The common-mode sensing circuitry may advantageously include a photo-sensitive element, which may preferably have the same configuration and properties as the photo-sensitive elements in the pixel elements. The common-mode sensing circuitry may advantageously be substantially identical to each pixel element, with the possible exception of being shielded from light. Alternatively, or in combination, the common-mode sensing circuitry may be configured to sense one or more other properties, such as a property indicative of a temperature of the pixel elements.
In embodiments and/or applications where the dark current is expected to be the main contributor to the common-mode signal current component, an opaque structure may be provided for shielding the photo-sensitive element in the common-mode sensing circuitry from light. In other embodiments, the photo-sensitive element in the common-mode sensing circuitry may be exposed to light, and the signal from the common-mode sensing circuitry may be indicative of variations in background light, which may influence the measurement as a common-mode signal current component.

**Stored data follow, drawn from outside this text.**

import Summits.QuantumFields.QCD.Theorems.SpectralDefectExtinctionChiralDescentStubFermiBoltzmannPolynomialInMass
import Literature.MathematicalPhysics.QuantumFieldTheory.QCDPhaseQuenched
import Literature.MathematicalPhysics.QuantumLattice.GrassmannCoefficientRegularity
import Literature.MathematicalPhysics.QuantumFieldTheory.QCDSiteReflectionPositivityProofs
import HarnessLib

/-!
# Every finite-torus lattice-QCD functional is a polynomial in the bare quark masses

Stub `stub_torusFunctionalPolynomialInMass` (W1; H1 engine, step 2) of the line `Sketch` (infimum
descent) for the crux `SpectralDefectExtinction.ChiralDescent`.

For a coefficient-regular Grassmann-valued observable `X(U)` of the `SU(3)` gauge field on the
four-torus of side `S`, the un-normalised functional
`m ↦ ∫ dμ_W(U) ∫ dψ̄ dψ X(U) e^{−ψ̄ D(U, m) ψ}` is a polynomial in the mass tuple `m = (m_f)_f`,
of partial degree at most the number of quark variables.  Proof: the landed brick
`stub_fermiBoltzmannPolynomialInMass` expands `e^{−ψ̄D(U,m)ψ} = Σ_α (∏_f m_f^{α_f}) • Y_α(U)`
with `Y_α(U) = e^{−ψ̄D(U,0)ψ} · Z_α`, `Z_α` a FIXED Grassmann element; the Berezin integral is
linear; each coefficient `U ↦ ∫dψ̄dψ X(U) Y_α(U)` is bounded and measurable (coefficient
regularity of `U ↦ X(U) e^{−ψ̄D(U,0)ψ} Z_α`: `CoeffRegular.mul`, `coeffRegular_quadratic`,
`.grassmannExp`, `.measurable_apply`, `.exists_norm_apply_le`), hence integrable against the
Wilson probability measure, and the Bochner integral commutes with the finite sum over `α`.
Everything is proved; no named fact. [folklore]
-/

noncomputable section

namespace Summit.QuantumFields.QCD.Cruxes.ChiralDescent.InfimumDescent

open Filter Topology MeasureTheory
open Literature.MathematicalPhysics.QuantumLattice Literature.MathematicalPhysics.QuantumFieldTheory
  Literature.Probability.LatticeModels
open Literature.MathematicalPhysics.QuantumLattice.GrassmannAlgebra

variable {Nf S : ℕ} [NeZero S]

/-- The Boltzmann factor `U ↦ e^{−ψ̄D(U,m)ψ}` is coefficient-regular: the entries of `D(U, m)`
are continuous in `U`, and a quadratic form has no constant term. [folklore] -/
theorem coeffRegular_fermiBoltzmann (mq : Fin Nf → ℝ) :
    CoeffRegular (fun U : GaugeConfig 4 S ↥(Matrix.specialUnitaryGroup (Fin 3) ℂ) =>
      fermiBoltzmann U mq) := by
  unfold fermiBoltzmann
  exact (coeffRegular_quadratic fun p q =>
    (continuous_diracMatrix mq).neg.matrix_elem p q).grassmannExp fun U => coord_empty_quadratic _

/-- A fixed linear functional of a coefficient-regular Grassmann-valued variable (bounded and
measurable) is integrable against every finite measure. [folklore] -/
theorem integrable_apply_of_coeffRegular {Ω : Type*} [MeasurableSpace Ω] {ι : Type*}
    [LinearOrder ι] [Fintype ι] {Y : Ω → GrassmannAlgebra ℂ ι} (hY : CoeffRegular Y)
    (lam : GrassmannAlgebra ℂ ι →ₗ[ℂ] ℂ) (μ : Measure Ω) [IsFiniteMeasure μ] :
    Integrable (fun ω => lam (Y ω)) μ := by
  obtain ⟨C, hC⟩ := hY.exists_norm_apply_le lam
  exact Integrable.of_bound (hY.measurable_apply lam).aestronglyMeasurable C
    (Eventually.of_forall hC)

/-- **Linear exchange.** For coefficient-regular `X`, `Y_k` and scalars `p_k`,
`∫dμ ∫dψ̄dψ X (Σ_k p_k • Y_k) = Σ_k p_k ∫dμ ∫dψ̄dψ X Y_k`: the Berezin integral is linear and
the Bochner integral against a finite measure commutes with the finite sum of the bounded
measurable terms `U ↦ ∫dψ̄dψ X(U) Y_k(U)`. [folklore] -/
theorem integral_fermiIntegral_mul_sum_smul {K : Type*} [Fintype K]
    (μ : Measure (GaugeConfig 4 S ↥(Matrix.specialUnitaryGroup (Fin 3) ℂ))) [IsFiniteMeasure μ]
    {X : GaugeConfig 4 S ↥(Matrix.specialUnitaryGroup (Fin 3) ℂ) → FermiAlg Nf S}
    (hX : CoeffRegular X)
    {Y : K → GaugeConfig 4 S ↥(Matrix.specialUnitaryGroup (Fin 3) ℂ) → FermiAlg Nf S}
    (hY : ∀ k, CoeffRegular (Y k)) (p : K → ℂ) :
    ∫ U, fermiIntegral (X U * ∑ k, p k • Y k U) ∂μ =
      ∑ k, p k * ∫ U, fermiIntegral (X U * Y k U) ∂μ := by
  have h : ∀ U, fermiIntegral (X U * ∑ k, p k • Y k U) =
      ∑ k, p k * fermiIntegral (X U * Y k U) := fun U => by
    rw [Finset.mul_sum, map_sum]
    exact Finset.sum_congr rfl fun k _ => by rw [mul_smul_comm, map_smul, smul_eq_mul]
  simp_rw [h]
  rw [integral_finsetSum _ fun k _ =>
    (integrable_apply_of_coeffRegular (hX.mul (hY k)) fermiIntegral μ).const_mul (p k)]
  exact Finset.sum_congr rfl fun k _ => integral_const_mul _ _

/-- **Stub W1 — every torus functional is a polynomial in the bare masses** (H1 engine, step 2).
For a coefficient-regular Grassmann-valued observable `X` of the gauge field on the torus of side
`S`, the un-normalised lattice functional `m ↦ ∫dμ_W(U) ∫dψ̄dψ X(U) e^{−ψ̄D(U,m)ψ}` at inverse
coupling `β` is a polynomial in the mass tuple, of partial degree at most the number of quark
variables in each `m_f`; the coefficients are `c_α = ∫dμ_W(U) ∫dψ̄dψ X(U) Y_α(U)` with
`Y_α(U) = e^{−ψ̄D(U,0)ψ} ∏_f ((−1)^{α_f}/α_f!) (ψ̄P_fψ)^{α_f}` from
`stub_fermiBoltzmannPolynomialInMass`. [folklore] -/
theorem stub_torusFunctionalPolynomialInMass :
    ∀ (Nf S : ℕ) [NeZero S] (β : ℝ)
      (X : GaugeConfig 4 S ↥(Matrix.specialUnitaryGroup (Fin 3) ℂ) → FermiAlg Nf S),
      GrassmannAlgebra.CoeffRegular X →
      ∃ c : (Fin Nf → Fin (Fintype.card (FermiIdx Nf S) + 1)) → ℂ, ∀ mq : Fin Nf → ℝ,
        (∫ U, fermiIntegral (X U * fermiBoltzmann U mq)
            ∂(wilsonMeasure (d := 4) (L := S) (fundamentalRep (Fin 3)) β)) =
          ∑ α : Fin Nf → Fin (Fintype.card (FermiIdx Nf S) + 1),
            (∏ f, ((mq f : ℝ) : ℂ) ^ (α f : ℕ)) * c α := by
  intro Nf S _ β X hX
  refine ⟨fun α => ∫ U, fermiIntegral (X U * (fermiBoltzmann U 0 *
      (List.ofFn fun f : Fin Nf =>
        ((-1 : ℂ) ^ (α f : ℕ) / ((α f : ℕ).factorial : ℂ)) •
          (quadratic ℂ (Matrix.reindex quarkEquiv quarkEquiv
            (Matrix.of fun v w : QuarkVar Nf S =>
              if v = w ∧ v.1 = f then (1 : ℂ) else 0))) ^ (α f : ℕ)).prod))
      ∂(wilsonMeasure (d := 4) (L := S) (fundamentalRep (Fin 3)) β), fun mq => ?_⟩
  simp_rw [stub_fermiBoltzmannPolynomialInMass Nf S _ mq]
  refine integral_fermiIntegral_mul_sum_smul _ hX (fun α => ?_) _
  exact (coeffRegular_fermiBoltzmann 0).mul (coeffRegular_const _)

end Summit.QuantumFields.QCD.Cruxes.ChiralDescent.InfimumDescent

According to various embodiments, furthermore, the common-mode sensing circuitry may include: a first photo-sensitive element arranged at a first location in relation to a given pixel element in the plurality of pixel elements; and a second photo-sensitive element arranged at a second location, different from the first location, in relation to the given pixel element.
In these embodiments, possibly different unknown common-mode signal component properties in different parts of the fingerprint sensing system can be compensated for.
Furthermore, the first controllable voltage source may be coupled to a first set of voltage-to-current converters in the current source arrangement; and the second controllable voltage source may be coupled to a second set of voltage-to-current converters in the current source arrangement. For instance, the plurality of pixel elements may be arranged in an array with a plurality of rows/columns, the first set may be related to a first set of the rows/columns, and the second set may be related to a second set of the rows/columns different from the first set.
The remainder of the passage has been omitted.